Future studies might emphasize indicator design across multiple scales and analyze air-ground integration concerning congestion.

8. Practical Implications

This paper introduces a model designed to analyze the spatiotemporal dynamics of congestion within terminal airspace. Through case studies, it has been demonstrated that this model effectively assesses the evolution and state of congestion in terminal airspace. The practical implications of this work can be highlighted as follows:(1)Operational optimization: understanding congestion patterns across different timeframes and locations can significantly enhance flight planning and traffic management. This understanding facilitates better route adjustments, landing/departure procedure optimization, and overall flight efficiency improvement, thereby reducing congestion.(2)Airspace planning: improved insights into airspace structure and routes enable more efficient planning and design. This aspect is crucial for establishing more streamlined control areas, increasing flight capacity, and mitigating congestion.(3)Decision support: this model aids airlines, regulatory authorities, and airport managers in making more informed decisions.

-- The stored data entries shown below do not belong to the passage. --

import Summits.BirchSwinnertonDyer.BirchSwinnertonDyer.Theorems.SmallImageMuTransferMuTransferSplit
import Summits.BirchSwinnertonDyer.BirchSwinnertonDyer.Theorems.SmallImageMuTransferMuTransferX9CoreClosed
import Literature.NumberTheory.GaloisCohomology.PoitouTateNumberField
import Summits.BirchSwinnertonDyer.BirchSwinnertonDyer.Theorems.SmallImageMuTransferMuTransferX9StubRed
import HarnessLib

/-!
# Parent crux `MuTransfer` of route `SmallImageMuTransfer` (stmt-BirchSwinnertonDyer-19629) BY NAME,
# modulo exactly its remaining NAMED FACTS: F1, F2 and the six published inputs of `MuTransferInputs`

Cell `bsd-smallim`, seat `bsd-smallim-k6-c2` (gen 5, lead of the line `MuTransfer → MuTransferX9`).
BOOKKEEPING ONLY — this file composes LANDED theorems and credits no new mathematics; it exists so that the
ledger carries, on the parent item 19629 itself, one theorem whose conclusion is the route decl
`Theses.SmallImageMuTransfer.MuTransfer` (`:= Rank1Residual.KatoMuTransfer`: for `E/ℚ` on a global minimal
model, `p ≥ 5` good ordinary with `E[p]` irreducible — surjective OR not —, `f` a newform of `E`, one `p`-adic
unit coefficient of `L_p(f, α, T)` forces `μ(X(E/ℚ_∞)) = 0` for every cyclotomic Selmer-dual datum) and
whose hypotheses are exactly the named facts still unproved in the tree (the seat row's «19629 closes modulo
named facts via `--supports stmt-BirchSwinnertonDyer-19629`», D-0074 group (F)).  HONEST FRAMING: proves no
case of BSD and closes no item (19629 is unconditional and stays OPEN; it closes through the CLOSED glue
`MuTransferSplit` (19278, p-MuTransferSplit) the day its two children are theorems); the gate records a
`conditional-result`.

Hypotheses, all `def … : Prop` named facts of the tree (never inlined, never asserted):
* F1 `Kato2004.exists_divisibilityInputs_fineQuotient_zeta` — Kato 2004 Thm. 12.5/12.6 zeta-element
  package with the fine quotient (14.9.3)/(17.13.1) and the Thm. 12.6 span clause (item 19843; published
  input, no in-tree proof expected);
* F2 `Kato2004.mem_pSmul_of_red_eq_zero` — Kato §13.8, `ker (red : 𝐇¹ → ∏ H¹(ℚ_n, E[p])) ⊆ p𝐇¹` (item
  19844; in-tree discharge in flight, seats k6-g4/k6-g3/lur-a: König roots p475393/p477776 + Lemma 8.5 (2));
* the six conjuncts of `MuTransferInputs` (item 19277, cite-only): Kato 2004 Thm. 17.4 `kato_divisibility`,
  Burungale–Castella–Skinner 2025 (a), Rubin 1991 Thm. 12.3, Greenberg–Vatsal 2000 Thm. 1.4, the period
  relation A25 `realPeriodRat_eq_unit_mul_plusPeriod`, Carayol `IsNewformOf.level_eq_conductorNorm`.
NOT a hypothesis any more: F3 = Poitou–Tate over `ℚ`, `GaloisCohomology.poitouTate_sum_localTatePairing_eq_zero
ℚ`, a TREE THEOREM since p475389 (`poitouTate_sum_localTatePairing_eq_zero_holds`, cell bsd-cn100, Tate CF VII
§11 / Milne ADT I 4.10 (b)); nor Tate's local Euler–Poincaré characteristic nor the registered stubs of the
line (`stub_selmerDualOdd`, `stub_stepsTwoFourOdd` — theorems p465845 / p474398), all inside the closed core
`Theorems.smallImageMuTransfer_MuTransferX9Core_proof` (item 19842, p476037).

Proof = `smallImageMuTransfer_MuTransferSplit_proof` (glue: excluded middle on surjectivity, then on CM;
Kato 17.4 (3) + BCS (a) helper p415185, Rubin + GV helper p417975) applied to
`smallImageMuTransfer_MuTransferX9Core_proof hfineZ hred (poitouTate_…_holds ℚ)` and the inputs tuple.
PARTITION (D-0054): X9 (A4; good-ordinary `p ∈ {5,7}`, `ρ̄` irreducible ∧ ¬surjective; book230 0 open cells,
class-wide 790 pairs) — types-the-object-of A4; closes NONE; bears_on: K6
(route-BirchSwinnertonDyer-SmallImageMuTransfer item 19629).  Registered skeleton of the child crux 19276:
v8 (sha16 9f511c687a7e7de3, this seat; stubs `stub_inputsX9 : F1`, `stub_red : F2`).

References: K. Kato, Astérisque 295 (2004) Thm. 12.5, 12.6, Ex. 13.3, §13.8, Thm. 17.4, §17.13
[Kato2004Asterisque]; A. Burungale, F. Castella, C. Skinner (2025) Thm. A (a) [BurungaleCastellaSkinner2025];
K. Rubin, Invent. Math. 103 (1991) Thm. 12.3 [Rubin1991]; R. Greenberg, V. Vatsal, Invent. Math. 142 (2000)
Thm. 1.4, Prop. 3.7 [GreenbergVatsal2000]; J. S. Milne, *Arithmetic Duality Theorems* (2006) I Thm. 4.10 (b)
[MilneADT2006]; HOME/koly/KOLY-MEMO.md v1.8 Thm. 5.7.1 / Cor. 5.7.2, MU-TRANSFER-PROOF.md Theorem A / Cor. B.
-/

-- the summit and its single problem are both named `BirchSwinnertonDyer` (registry layout D-0017)
set_option linter.dupNamespace false
set_option autoImplicit false

namespace Summit.BirchSwinnertonDyer.BirchSwinnertonDyer.Theorems

open Literature.NumberTheory.EllipticCurves Literature.NumberTheory.EllipticCurves.ModularForms
  Literature.NumberTheory.EllipticCurves.Kato2004 Literature.NumberTheory.GaloisCohomology
  CongruenceSubgroup

/-- **The parent crux `MuTransfer` (stmt-BirchSwinnertonDyer-19629), literally the route decl, modulo its
remaining named facts** — F1 (Kato 2004 Thm. 12.5/12.6 zeta-element package), F2 (Kato §13.8 kernel of
reduction mod `p` on `𝐇¹`) for the X9 case, and the six published inputs of `MuTransferInputs` (Kato 17.4,
BCS (a), Rubin 12.3, GV 1.4, A25, Carayol) for the surjective and CM cases; Poitou–Tate over `ℚ` is supplied
by the tree theorem `poitouTate_sum_localTatePairing_eq_zero_holds ℚ`.  Bookkeeping composition of the
closed glue 19278 and the closed core 19842; the item stays open until the hypotheses are theorems.
[cite: Kato2004Asterisque, Thm. 12.5, Thm. 12.6, §13.8, Thm. 17.4 (3), §17.13 (p. 280)] -/
theorem smallImageMuTransfer_MuTransfer_of_facts
    (hfineZ : exists_divisibilityInputs_fineQuotient_zeta)
    (hred : mem_pSmul_of_red_eq_zero)
    (hKato : ∀ (W : WeierstrassCurve ℚ) [W.IsElliptic] [W.IsGloballyMinimal] (p : ℕ) [Fact p.Prime]
      (κ : ZpExtension ℚ p) (γ : Field.absoluteGaloisGroup ℚ) (N : ℕ) [NeZero N]
      (f : CuspForm (Gamma0 N) 2), kato_divisibility W p (κ := κ) (γ := γ) (f := f))
    (hBCS : burungale_castella_skinner_charIdeal_eq_padicLFunction)
    (hRu : Rubin1991.thm123_charIdeal_eq_padicLFunction_of_cm)
    (hGV : GreenbergVatsal2000.thm14_mainConjecture_transfer_of_torsionIso)
    (h5 : realPeriodRat_eq_unit_mul_plusPeriod)
    (hlev : ∀ (N : ℕ) [NeZero N], IsNewformOf.level_eq_conductorNorm (N := N)) :
    Summit.BirchSwinnertonDyer.BirchSwinnertonDyer.Theses.SmallImageMuTransfer.MuTransfer :=
  smallImageMuTransfer_MuTransferSplit_proof
    (smallImageMuTransfer_MuTransferX9Core_proof hfineZ hred
      (poitouTate_sum_localTatePairing_eq_zero_holds ℚ))
    ⟨hKato, hBCS, hRu, hGV, h5, hlev⟩

/-- **The same statement under the tree's name `Rank1Residual.KatoMuTransfer`** (the head constant of item
19629 and the hypothesis of the rung-K6 kernel bridge `bsdpOnClassX9_of_katoMuTransfer`, p407118):
`MuTransfer` unfolds to it by `δ`.
[cite: Kato2004Asterisque, Thm. 12.5, Thm. 12.6, §13.8, Thm. 17.4 (3), §17.13 (p. 280)] -/
theorem smallImageMuTransfer_katoMuTransfer_of_facts
    (hfineZ : exists_divisibilityInputs_fineQuotient_zeta)
    (hred : mem_pSmul_of_red_eq_zero)
    (hKato : ∀ (W : WeierstrassCurve ℚ) [W.IsElliptic] [W.IsGloballyMinimal] (p : ℕ) [Fact p.Prime]
      (κ : ZpExtension ℚ p) (γ : Field.absoluteGaloisGroup ℚ) (N : ℕ) [NeZero N]
      (f : CuspForm (Gamma0 N) 2), kato_divisibility W p (κ := κ) (γ := γ) (f := f))
    (hBCS : burungale_castella_skinner_charIdeal_eq_padicLFunction)
    (hRu : Rubin1991.thm123_charIdeal_eq_padicLFunction_of_cm)
    (hGV : GreenbergVatsal2000.thm14_mainConjecture_transfer_of_torsionIso)
    (h5 : realPeriodRat_eq_unit_mul_plusPeriod)
    (hlev : ∀ (N : ℕ) [NeZero N], IsNewformOf.level_eq_conductorNorm (N := N)) :
    Summit.BirchSwinnertonDyer.BirchSwinnertonDyer.Rank1Residual.KatoMuTransfer :=
  smallImageMuTransfer_MuTransfer_of_facts hfineZ hred hKato hBCS hRu hGV h5 hlev

/-- **The parent crux `MuTransfer` (19629), literally the route decl, modulo F1 and the six published inputs
of `MuTransferInputs` ONLY** — F2 (Kato §13.8) is now the tree theorem
`UniversalNorms.mem_pSmul_of_red_eq_zero_holds` (cell `bsd-smallim` lur-a g2, p480014: the weak Lemma 8.5 (2)
`UniversalNorms.mem_integralH1_of_layerCores_eq_of_smul_mem` through k6-g4 g2's König-roots reduction
`Kato2004.mem_pSmul_of_red_eq_zero_of_integral_of_smul_mem`), F3 (Poitou–Tate over `ℚ`) the tree theorem
`poitouTate_sum_localTatePairing_eq_zero_holds ℚ` (cell `bsd-cn100`, p475389).  Pre-written by the line lead
k6-c2 g5 (BATON, cell bus l.396 (b)); filed by b2b-bsdres x10 g40.  Bookkeeping; the item stays open until the
hypotheses are theorems. [cite: Kato2004Asterisque, Thm. 12.5, Thm. 12.6, Thm. 17.4 (3), §17.13 (p. 280)] -/
theorem smallImageMuTransfer_MuTransfer_of_kato
    (hfineZ : exists_divisibilityInputs_fineQuotient_zeta)
    (hKato : ∀ (W : WeierstrassCurve ℚ) [W.IsElliptic] [W.IsGloballyMinimal] (p : ℕ) [Fact p.Prime]
      (κ : ZpExtension ℚ p) (γ : Field.absoluteGaloisGroup ℚ) (N : ℕ) [NeZero N]
      (f : CuspForm (Gamma0 N) 2), kato_divisibility W p (κ := κ) (γ := γ) (f := f))
    (hBCS : burungale_castella_skinner_charIdeal_eq_padicLFunction)
    (hRu : Rubin1991.thm123_charIdeal_eq_padicLFunction_of_cm)
    (hGV : GreenbergVatsal2000.thm14_mainConjecture_transfer_of_torsionIso)
    (h5 : realPeriodRat_eq_unit_mul_plusPeriod)
    (hlev : ∀ (N : ℕ) [NeZero N], IsNewformOf.level_eq_conductorNorm (N := N)) :
    Summit.BirchSwinnertonDyer.BirchSwinnertonDyer.Theses.SmallImageMuTransfer.MuTransfer :=
  smallImageMuTransfer_MuTransfer_of_facts hfineZ
    Summit.BirchSwinnertonDyer.BirchSwinnertonDyer.Rank1Residual.UniversalNorms.mem_pSmul_of_red_eq_zero_holds hKato hBCS hRu hGV h5 hlev

/-- **`Rank1Residual.KatoMuTransfer` (the head constant of item 19629) modulo F1 and the six published
inputs ONLY** (F2, F3 tree theorems). [cite: Kato2004Asterisque, Thm. 12.5, Thm. 12.6, Thm. 17.4 (3), §17.13 (p. 280)] -/
theorem smallImageMuTransfer_katoMuTransfer_of_kato
    (hfineZ : exists_divisibilityInputs_fineQuotient_zeta)
    (hKato : ∀ (W : WeierstrassCurve ℚ) [W.IsElliptic] [W.IsGloballyMinimal] (p : ℕ) [Fact p.Prime]
      (κ : ZpExtension ℚ p) (γ : Field.absoluteGaloisGroup ℚ) (N : ℕ) [NeZero N]
      (f : CuspForm (Gamma0 N) 2), kato_divisibility W p (κ := κ) (γ := γ) (f := f))
    (hBCS : burungale_castella_skinner_charIdeal_eq_padicLFunction)
    (hRu : Rubin1991.thm123_charIdeal_eq_padicLFunction_of_cm)
    (hGV : GreenbergVatsal2000.thm14_mainConjecture_transfer_of_torsionIso)
    (h5 : realPeriodRat_eq_unit_mul_plusPeriod)
    (hlev : ∀ (N : ℕ) [NeZero N], IsNewformOf.level_eq_conductorNorm (N := N)) :
    Summit.BirchSwinnertonDyer.BirchSwinnertonDyer.Rank1Residual.KatoMuTransfer :=
  smallImageMuTransfer_MuTransfer_of_kato hfineZ hKato hBCS hRu hGV h5 hlev

end Summit.BirchSwinnertonDyer.BirchSwinnertonDyer.Theorems
import Literature.Analysis.FluidPDE.LinearisedNSFourierForcedData
import HarnessLib

/-!
# Synthesis of the solution of the linearised Navier–Stokes equation with a source: smoothness, dictionary, datum

Analysis/FluidPDE proof file, sixth of the files `LinearisedNSFourierForced*` (objects in
`LinearisedNSFourierForcedDefs`; the Fourier-side package in `LinearisedNSFourierForcedData`),
the inhomogeneous twin of `LinearisedNSFourierSynthesis`. For `ν > 0`, `T > 0`, a background
`u` jointly smooth and divergence free on `[0, T] × T^d`, a jointly smooth source `g` with
mean-zero slices and a smooth divergence-free mean-zero datum `w₀` (Constantin–Foias 1988,
Ch. 14, (14.3)–(14.4) with an inhomogeneity), the coefficient field `c = solCoeffF ν T u g w₀`
and the synthesized fields satisfy (`synthF_spec`):

* the complex velocity components `Vₗ = velCF ν T u g w₀ l = ∑ₖ c(l,t,k) e_k` and the complex
  pressure `Q = presCF ν T u g w₀` are jointly smooth on `[0, T] × T^d`
  (`ScalarFourier.isSmoothSpaceTimeOn_torusSynth`: families of every order,
  `solCoeffF_spec`, `exists_presFamilyF`), hence so are their real parts `velF`, `presF`;
* the Fourier dictionary at `t ∈ [0, T]`: `𝓕(Vₗ) = cₗ` (all `t`),
  `𝓕(∂ₜVₗ) = -νₖcₗ - (P linSym)ₗ + (P G)ₗ` (`ScalarFourier.timeDerivWithin_torusSynth` and the
  differentiated mild equation), `𝓕(Q) = q̂`;
* the datum: `Vₗ(0, x) = (w₀(x)ₗ : ℂ)` by pointwise Fourier inversion
  (`ScalarFourier.tsum_mFourierCoeff_mul_mFourier`, Grafakos 2014, §3.3.1), hence
  `velF ν T u g w₀ 0 = w₀`.

## References

* P. Constantin, C. Foias, *Navier–Stokes Equations*, Univ. Chicago Press 1988, Ch. 14, (14.3)–(14.4). [`ConstantinFoiasNSE1988`]
* L. Grafakos, *Classical Fourier Analysis*, 3rd ed. (2014), Prop. 3.2.7, §3.3.1. [`Grafakos2014`]
-/

noncomputable section

open MeasureTheory Real Set Filter Topology UnitAddTorus

namespace Literature.Analysis.FluidPDE

namespace LinearisedNSFourier

open scoped ContDiff
open ScalarFourier
open CorrectorFourier (leraySym driftCoeff)
open FourierNS (HasDecay clamp)
open Literature.Analysis.FunctionSpaces.Torus (freqNormSq IsSmoothSpaceTimeOn IsSmooth)

variable {d : Type*} [Fintype d] [DecidableEq d]
variable {ν T : ℝ} {u g : ℝ → UnitAddTorus d → EuclideanSpace ℝ d}
  {w₀ : UnitAddTorus d → EuclideanSpace ℝ d}

/-- **The synthesized fields of the solution of the forced linearised equation.** For `ν > 0`,
`T > 0`, a jointly smooth divergence-free background `u` on `[0, T] × T^d`, a jointly smooth
source `g` with mean-zero slices and a smooth divergence-free mean-zero datum `w₀`: the complex
velocity components `Vₗ = velCF ν T u g w₀ l` and the complex pressure `Q = presCF ν T u g w₀`
are jointly smooth on `[0, T] × T^d`, and so are the real velocity `velF ν T u g w₀` and
pressure `presF ν T u g w₀`; the Fourier coefficients are `𝓕(Vₗ(t)) = c(l,t,·)` (all `t`),
`𝓕(∂ₜVₗ(t)) = -νₖ cₗ - (P linSym)ₗ + (P G)ₗ` and `𝓕(Q(t)) = q̂(t,·)` for `t ∈ [0, T]`
(Grafakos 2014, §3.3.1, Prop. 3.2.7); and the datum is attained, `Vₗ(0, x) = (w₀(x)ₗ : ℂ)`
(pointwise Fourier inversion), so `velF ν T u g w₀ 0 = w₀`. [folklore] -/
theorem synthF_spec (hν : 0 < ν) (hT : 0 < T) (hu : IsSmoothSpaceTimeOn (Icc 0 T) u)
    (hdiv : ∀ t ∈ Icc 0 T, FunctionSpaces.Torus.IsDivFree (u t)) (hg : IsSmoothSpaceTimeOn (Icc 0 T) g)
    (hgmean : ∀ t ∈ Icc 0 T, FunctionSpaces.Torus.HasZeroMean (g t)) (hw₀ : IsSmooth w₀)
    (hw₀div : FunctionSpaces.Torus.IsDivFree w₀) (hw₀mean : FunctionSpaces.Torus.HasZeroMean w₀) :
    (∀ l, IsSmoothSpaceTimeOn (Icc 0 T) (velCF ν T u g w₀ l)) ∧
    IsSmoothSpaceTimeOn (Icc 0 T) (presCF ν T u g w₀) ∧
    IsSmoothSpaceTimeOn (Icc 0 T) (velF ν T u g w₀) ∧ IsSmoothSpaceTimeOn (Icc 0 T) (presF ν T u g w₀) ∧
    (∀ l t k, mFourierCoeff (velCF ν T u g w₀ l t) k = solCoeffF ν T u g w₀ l t k) ∧
    (∀ l, ∀ t ∈ Icc 0 T, ∀ k,
      mFourierCoeff (FunctionSpaces.Torus.timeDerivWithin (Icc 0 T) (velCF ν T u g w₀ l) t) k =
      -(heatRate ν k : ℂ) * solCoeffF ν T u g w₀ l t k -
        linProjSym (fun j => driftCoeff T u j t) (fun j => solCoeffF ν T u g w₀ j t) l k +
        srcProj (fun j => driftCoeff T g j t) l k) ∧
    (∀ t ∈ Icc 0 T, ∀ k, mFourierCoeff (presCF ν T u g w₀ t) k = presCoeffFieldF ν T u g w₀ t k) ∧
    (∀ l x, velCF ν T u g w₀ l 0 x = ((w₀ x l : ℝ) : ℂ)) ∧
    velF ν T u g w₀ 0 = w₀ := by
  obtain ⟨hcc, hdecay, hdivF, hzero, hdatum, hderiv, hfam⟩ :=
    solCoeffF_spec hν hT hu hdiv hg hgmean hw₀ hw₀div hw₀mean
  have hUS : UniqueDiffOn ℝ (Icc 0 T) := uniqueDiffOn_Icc hT
  -- summability of the coefficients at every time
  obtain ⟨C₀, -, hC₀⟩ := hdecay (latOrder d)
  have hsum : ∀ l t, Summable fun k => ‖solCoeffF ν T u g w₀ l t k‖ := fun l t =>
    summable_norm_of_hasDecay le_rfl (hC₀ l t)
  -- smoothness of the complex fields
  have hV : ∀ l, IsSmoothSpaceTimeOn (Icc 0 T) (velCF ν T u g w₀ l) := fun l =>
    isSmoothSpaceTimeOn_torusSynth hT fun n => by
      obtain ⟨W, hW0, hW⟩ := hfam n
      exact ⟨W l, hW0 l, hW l⟩
  have hQ : IsSmoothSpaceTimeOn (Icc 0 T) (presCF ν T u g w₀) :=
    isSmoothSpaceTimeOn_torusSynth hT fun n => by
      obtain ⟨W, hW0, hW⟩ := hfam n
      exact exists_presFamilyF hT hu hg hW0 hW
  -- smoothness of the real fields
  have hvel : IsSmoothSpaceTimeOn (Icc 0 T) (velF ν T u g w₀) := by
    change ContDiffOn ℝ ∞ (FunctionSpaces.Torus.stLift (velF ν T u g w₀)) (Icc 0 T ×ˢ univ)
    rw [contDiffOn_euclidean]
    intro l
    exact (hV l).clm_comp Complex.reCLM
  have hpres : IsSmoothSpaceTimeOn (Icc 0 T) (presF ν T u g w₀) := hQ.clm_comp Complex.reCLM
  -- the dictionary
  have hcV : ∀ l t k, mFourierCoeff (velCF ν T u g w₀ l t) k = solCoeffF ν T u g w₀ l t k := fun l t k =>
    mFourierCoeff_tsum_mul_mFourier (hsum l t) k
  have hcVt : ∀ l, ∀ t ∈ Icc 0 T, ∀ k,
      mFourierCoeff (FunctionSpaces.Torus.timeDerivWithin (Icc 0 T) (velCF ν T u g w₀ l) t) k =
      -(heatRate ν k : ℂ) * solCoeffF ν T u g w₀ l t k -
        linProjSym (fun j => driftCoeff T u j t) (fun j => solCoeffF ν T u g w₀ j t) l k +
        srcProj (fun j => driftCoeff T g j t) l k := by
    intro l t ht k
    obtain ⟨W, hW0, hW⟩ := hfam 1
    have hW1 : ∀ m, W l 1 t m = -(heatRate ν m : ℂ) * solCoeffF ν T u g w₀ l t m -
        linProjSym (fun j => driftCoeff T u j t) (fun j => solCoeffF ν T u g w₀ j t) l m +
        srcProj (fun j => driftCoeff T g j t) l m := by
      intro m
      have h1 := (hW l).deriv 0 (by norm_num) m t ht
      rw [hW0] at h1
      exact (h1.derivWithin (hUS t ht)).symm.trans ((hderiv l m t ht).derivWithin (hUS t ht))
    have hdt : ∀ x, FunctionSpaces.Torus.timeDerivWithin (Icc 0 T) (velCF ν T u g w₀ l) t x =
        torusSynth (W l 1) t x := by
      intro x
      have := timeDerivWithin_torusSynth hT (hW l) ht x
      rwa [hW0] at this
    obtain ⟨C1, -, hC1⟩ := (hW l).decay_nonneg le_rfl (latOrder d)
    have hsum1 : Summable fun m => ‖W l 1 t m‖ := summable_norm_of_hasDecay le_rfl (hC1 t ht)
    have hfun : FunctionSpaces.Torus.timeDerivWithin (Icc 0 T) (velCF ν T u g w₀ l) t =
        fun x => ∑' m, W l 1 t m * mFourier m x := funext hdt
    rw [hfun, mFourierCoeff_tsum_mul_mFourier hsum1 k, hW1 k]
  have hcQ : ∀ t ∈ Icc 0 T, ∀ k, mFourierCoeff (presCF ν T u g w₀ t) k = presCoeffFieldF ν T u g w₀ t k := by
    intro t ht k
    obtain ⟨W, hW0, hW⟩ := hfam 0
    obtain ⟨Qf, hQ0, hQf⟩ := exists_presFamilyF hT hu hg hW0 hW
    obtain ⟨C0, -, hC0'⟩ := hQf.decay_nonneg le_rfl (latOrder d)
    have hsumQ : Summable fun m => ‖presCoeffFieldF ν T u g w₀ t m‖ := by
      have := summable_norm_of_hasDecay le_rfl (hC0' t ht)
      rwa [hQ0] at this
    exact mFourierCoeff_tsum_mul_mFourier hsumQ k
  -- the datum
  have hV0 : ∀ l x, velCF ν T u g w₀ l 0 x = ((w₀ x l : ℝ) : ℂ) := by
    intro l x
    have hgs : IsSmooth (fun y => ((w₀ y l : ℝ) : ℂ)) := isSmooth_datumComp hw₀ l
    change (∑' k, solCoeffF ν T u g w₀ l 0 k * mFourier k x) = _
    have hc0 : solCoeffF ν T u g w₀ l 0 = datumCoeff w₀ l := funext fun k => hdatum l k
    rw [hc0]
    exact tsum_mFourierCoeff_mul_mFourier hgs.continuous (summable_norm_mFourierCoeff hgs) x
  refine ⟨hV, hQ, hvel, hpres, hcV, hcVt, hcQ, hV0, ?_⟩
  funext x
  ext l
  rw [velF_apply, hV0 l x, Complex.ofReal_re]

end LinearisedNSFourier

end Literature.Analysis.FluidPDE

end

It optimizes resource allocation, refines operational processes, and enhances overall efficiency.

Data Availability

The data used to support the findings of this study are available from the corresponding author upon request.

Conflicts of Interest

The authors declare that there are no conflicts of interest regarding the publication of this paper.

Acknowledgments

This research was funded by the Fundamental Research Funds for the Central Universities (ZHMH2022-008), the Subproject of the National Key Research and Development Program (2021YFB2601704), the Sichuan Science and Technology Plan Project (2021YFS0319), and Funding for Graduate Student Research and Innovation at Civil Aviation Flight University of China (X2023-34).